In your reply, reproduce the lines from the first one below to the line containing "(hR : 16 ≤ R)", inclusive, exactly as they stand.
■ ■ ■ ■ ■
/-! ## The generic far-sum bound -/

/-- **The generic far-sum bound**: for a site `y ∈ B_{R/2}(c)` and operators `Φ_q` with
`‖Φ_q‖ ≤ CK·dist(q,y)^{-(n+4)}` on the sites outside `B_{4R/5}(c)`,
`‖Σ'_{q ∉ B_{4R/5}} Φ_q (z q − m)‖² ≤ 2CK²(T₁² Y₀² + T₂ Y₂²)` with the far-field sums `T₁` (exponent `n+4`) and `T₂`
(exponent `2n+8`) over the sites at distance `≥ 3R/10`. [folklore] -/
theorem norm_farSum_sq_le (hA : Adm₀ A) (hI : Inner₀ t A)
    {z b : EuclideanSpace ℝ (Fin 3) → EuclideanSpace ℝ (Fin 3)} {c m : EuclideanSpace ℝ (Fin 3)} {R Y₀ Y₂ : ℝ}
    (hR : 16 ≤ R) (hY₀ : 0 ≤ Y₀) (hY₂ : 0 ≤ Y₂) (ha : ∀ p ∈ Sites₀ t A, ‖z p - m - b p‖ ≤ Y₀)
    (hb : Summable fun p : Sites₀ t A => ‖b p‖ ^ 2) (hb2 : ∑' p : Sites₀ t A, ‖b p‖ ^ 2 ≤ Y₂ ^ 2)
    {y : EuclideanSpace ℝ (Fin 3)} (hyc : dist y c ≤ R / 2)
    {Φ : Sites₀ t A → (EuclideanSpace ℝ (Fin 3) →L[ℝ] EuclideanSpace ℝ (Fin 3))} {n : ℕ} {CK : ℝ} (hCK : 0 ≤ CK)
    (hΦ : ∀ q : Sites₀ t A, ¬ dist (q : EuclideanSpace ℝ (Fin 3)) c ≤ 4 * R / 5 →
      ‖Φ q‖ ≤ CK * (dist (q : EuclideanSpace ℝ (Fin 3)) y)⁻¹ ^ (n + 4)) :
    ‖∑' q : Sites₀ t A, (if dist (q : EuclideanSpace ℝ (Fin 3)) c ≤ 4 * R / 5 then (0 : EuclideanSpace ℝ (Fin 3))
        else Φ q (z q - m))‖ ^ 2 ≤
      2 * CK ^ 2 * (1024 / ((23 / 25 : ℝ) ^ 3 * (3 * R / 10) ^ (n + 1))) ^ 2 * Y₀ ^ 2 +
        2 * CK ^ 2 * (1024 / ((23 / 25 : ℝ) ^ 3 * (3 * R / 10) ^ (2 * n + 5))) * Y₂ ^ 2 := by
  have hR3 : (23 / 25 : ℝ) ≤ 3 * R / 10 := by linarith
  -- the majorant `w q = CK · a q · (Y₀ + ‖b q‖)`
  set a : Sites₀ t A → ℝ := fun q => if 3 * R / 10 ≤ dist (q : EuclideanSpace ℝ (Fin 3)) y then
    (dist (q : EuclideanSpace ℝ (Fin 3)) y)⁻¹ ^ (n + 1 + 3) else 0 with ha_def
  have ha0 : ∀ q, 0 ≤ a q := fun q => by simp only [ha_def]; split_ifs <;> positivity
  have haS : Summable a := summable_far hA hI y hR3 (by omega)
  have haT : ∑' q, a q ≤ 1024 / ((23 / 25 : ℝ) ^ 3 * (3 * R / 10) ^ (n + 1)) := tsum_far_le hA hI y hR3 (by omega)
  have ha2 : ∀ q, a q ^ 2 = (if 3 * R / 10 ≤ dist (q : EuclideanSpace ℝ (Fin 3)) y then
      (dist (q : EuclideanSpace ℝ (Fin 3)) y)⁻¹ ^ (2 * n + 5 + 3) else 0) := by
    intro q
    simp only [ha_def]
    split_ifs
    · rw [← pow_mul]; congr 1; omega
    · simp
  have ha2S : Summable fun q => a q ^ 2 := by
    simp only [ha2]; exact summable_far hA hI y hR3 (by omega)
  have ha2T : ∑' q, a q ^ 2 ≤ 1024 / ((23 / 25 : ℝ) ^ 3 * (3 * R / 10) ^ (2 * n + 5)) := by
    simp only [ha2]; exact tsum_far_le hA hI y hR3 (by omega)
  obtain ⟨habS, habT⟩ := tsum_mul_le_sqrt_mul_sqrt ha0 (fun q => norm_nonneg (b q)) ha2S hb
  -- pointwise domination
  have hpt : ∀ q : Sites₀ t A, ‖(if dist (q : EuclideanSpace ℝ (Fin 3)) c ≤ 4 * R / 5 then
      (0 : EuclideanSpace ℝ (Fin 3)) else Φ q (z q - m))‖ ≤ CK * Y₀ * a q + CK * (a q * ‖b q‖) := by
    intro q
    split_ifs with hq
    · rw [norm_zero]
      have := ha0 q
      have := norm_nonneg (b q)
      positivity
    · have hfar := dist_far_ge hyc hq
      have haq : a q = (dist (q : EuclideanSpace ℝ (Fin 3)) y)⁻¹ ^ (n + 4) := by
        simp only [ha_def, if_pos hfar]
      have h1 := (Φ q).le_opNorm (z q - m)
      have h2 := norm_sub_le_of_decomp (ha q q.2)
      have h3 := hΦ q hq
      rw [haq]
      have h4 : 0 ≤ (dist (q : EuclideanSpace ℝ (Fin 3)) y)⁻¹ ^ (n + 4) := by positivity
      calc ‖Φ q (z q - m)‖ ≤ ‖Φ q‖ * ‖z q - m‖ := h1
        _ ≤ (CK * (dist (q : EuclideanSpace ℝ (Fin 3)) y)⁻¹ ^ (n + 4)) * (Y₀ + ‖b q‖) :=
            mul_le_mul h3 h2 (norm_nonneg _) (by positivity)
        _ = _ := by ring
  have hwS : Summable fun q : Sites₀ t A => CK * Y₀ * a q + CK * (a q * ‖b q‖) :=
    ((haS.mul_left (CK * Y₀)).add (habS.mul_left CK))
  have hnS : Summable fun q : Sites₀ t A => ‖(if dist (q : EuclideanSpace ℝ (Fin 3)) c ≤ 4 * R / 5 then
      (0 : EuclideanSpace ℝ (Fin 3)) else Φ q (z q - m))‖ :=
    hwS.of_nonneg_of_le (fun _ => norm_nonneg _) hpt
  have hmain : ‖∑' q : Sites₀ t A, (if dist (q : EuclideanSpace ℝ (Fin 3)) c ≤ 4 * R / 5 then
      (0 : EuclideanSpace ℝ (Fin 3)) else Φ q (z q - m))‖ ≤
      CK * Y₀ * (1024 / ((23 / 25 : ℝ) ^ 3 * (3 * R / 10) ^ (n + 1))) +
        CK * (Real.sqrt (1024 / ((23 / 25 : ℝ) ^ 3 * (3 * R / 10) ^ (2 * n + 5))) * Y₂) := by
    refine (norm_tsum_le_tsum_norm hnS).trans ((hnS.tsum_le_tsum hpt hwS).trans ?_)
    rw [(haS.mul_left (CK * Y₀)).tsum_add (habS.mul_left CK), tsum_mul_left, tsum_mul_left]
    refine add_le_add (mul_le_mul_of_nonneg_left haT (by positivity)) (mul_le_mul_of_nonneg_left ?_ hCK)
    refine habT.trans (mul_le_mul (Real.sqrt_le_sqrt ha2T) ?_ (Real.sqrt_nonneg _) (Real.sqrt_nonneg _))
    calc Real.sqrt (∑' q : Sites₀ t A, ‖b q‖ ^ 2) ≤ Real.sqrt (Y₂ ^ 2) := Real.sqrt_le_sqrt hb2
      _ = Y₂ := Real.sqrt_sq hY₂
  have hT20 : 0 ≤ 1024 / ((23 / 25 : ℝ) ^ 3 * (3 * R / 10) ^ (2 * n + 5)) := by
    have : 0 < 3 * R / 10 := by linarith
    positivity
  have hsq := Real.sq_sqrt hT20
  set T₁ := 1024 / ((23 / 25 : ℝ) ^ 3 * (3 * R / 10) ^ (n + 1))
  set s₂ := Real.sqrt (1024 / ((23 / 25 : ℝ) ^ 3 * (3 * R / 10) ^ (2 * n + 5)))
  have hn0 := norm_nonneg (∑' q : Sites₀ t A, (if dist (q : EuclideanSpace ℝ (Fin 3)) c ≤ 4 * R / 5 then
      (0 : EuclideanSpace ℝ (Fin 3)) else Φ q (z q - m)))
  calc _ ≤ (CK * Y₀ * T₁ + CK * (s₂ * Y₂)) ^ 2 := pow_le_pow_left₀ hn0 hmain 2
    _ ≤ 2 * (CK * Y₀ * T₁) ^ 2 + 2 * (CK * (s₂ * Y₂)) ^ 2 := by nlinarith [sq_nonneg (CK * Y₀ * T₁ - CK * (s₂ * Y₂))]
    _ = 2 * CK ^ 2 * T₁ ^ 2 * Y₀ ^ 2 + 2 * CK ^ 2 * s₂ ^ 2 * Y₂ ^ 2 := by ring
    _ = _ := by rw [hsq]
■ ■ ■ ■ ■
Task response:
/-! ## The generic far-sum bound -/

/-- **The generic far-sum bound**: for a site `y ∈ B_{R/2}(c)` and operators `Φ_q` with
`‖Φ_q‖ ≤ CK·dist(q,y)^{-(n+4)}` on the sites outside `B_{4R/5}(c)`,
`‖Σ'_{q ∉ B_{4R/5}} Φ_q (z q − m)‖² ≤ 2CK²(T₁² Y₀² + T₂ Y₂²)` with the far-field sums `T₁` (exponent `n+4`) and `T₂`
(exponent `2n+8`) over the sites at distance `≥ 3R/10`. [folklore] -/
theorem norm_farSum_sq_le (hA : Adm₀ A) (hI : Inner₀ t A)
    {z b : EuclideanSpace ℝ (Fin 3) → EuclideanSpace ℝ (Fin 3)} {c m : EuclideanSpace ℝ (Fin 3)} {R Y₀ Y₂ : ℝ}
    (hR : 16 ≤ R) (hY₀ : 0 ≤ Y₀) (hY₂ : 0 ≤ Y₂) (ha : ∀ p ∈ Sites₀ t A, ‖z p - m - b p‖ ≤ Y₀)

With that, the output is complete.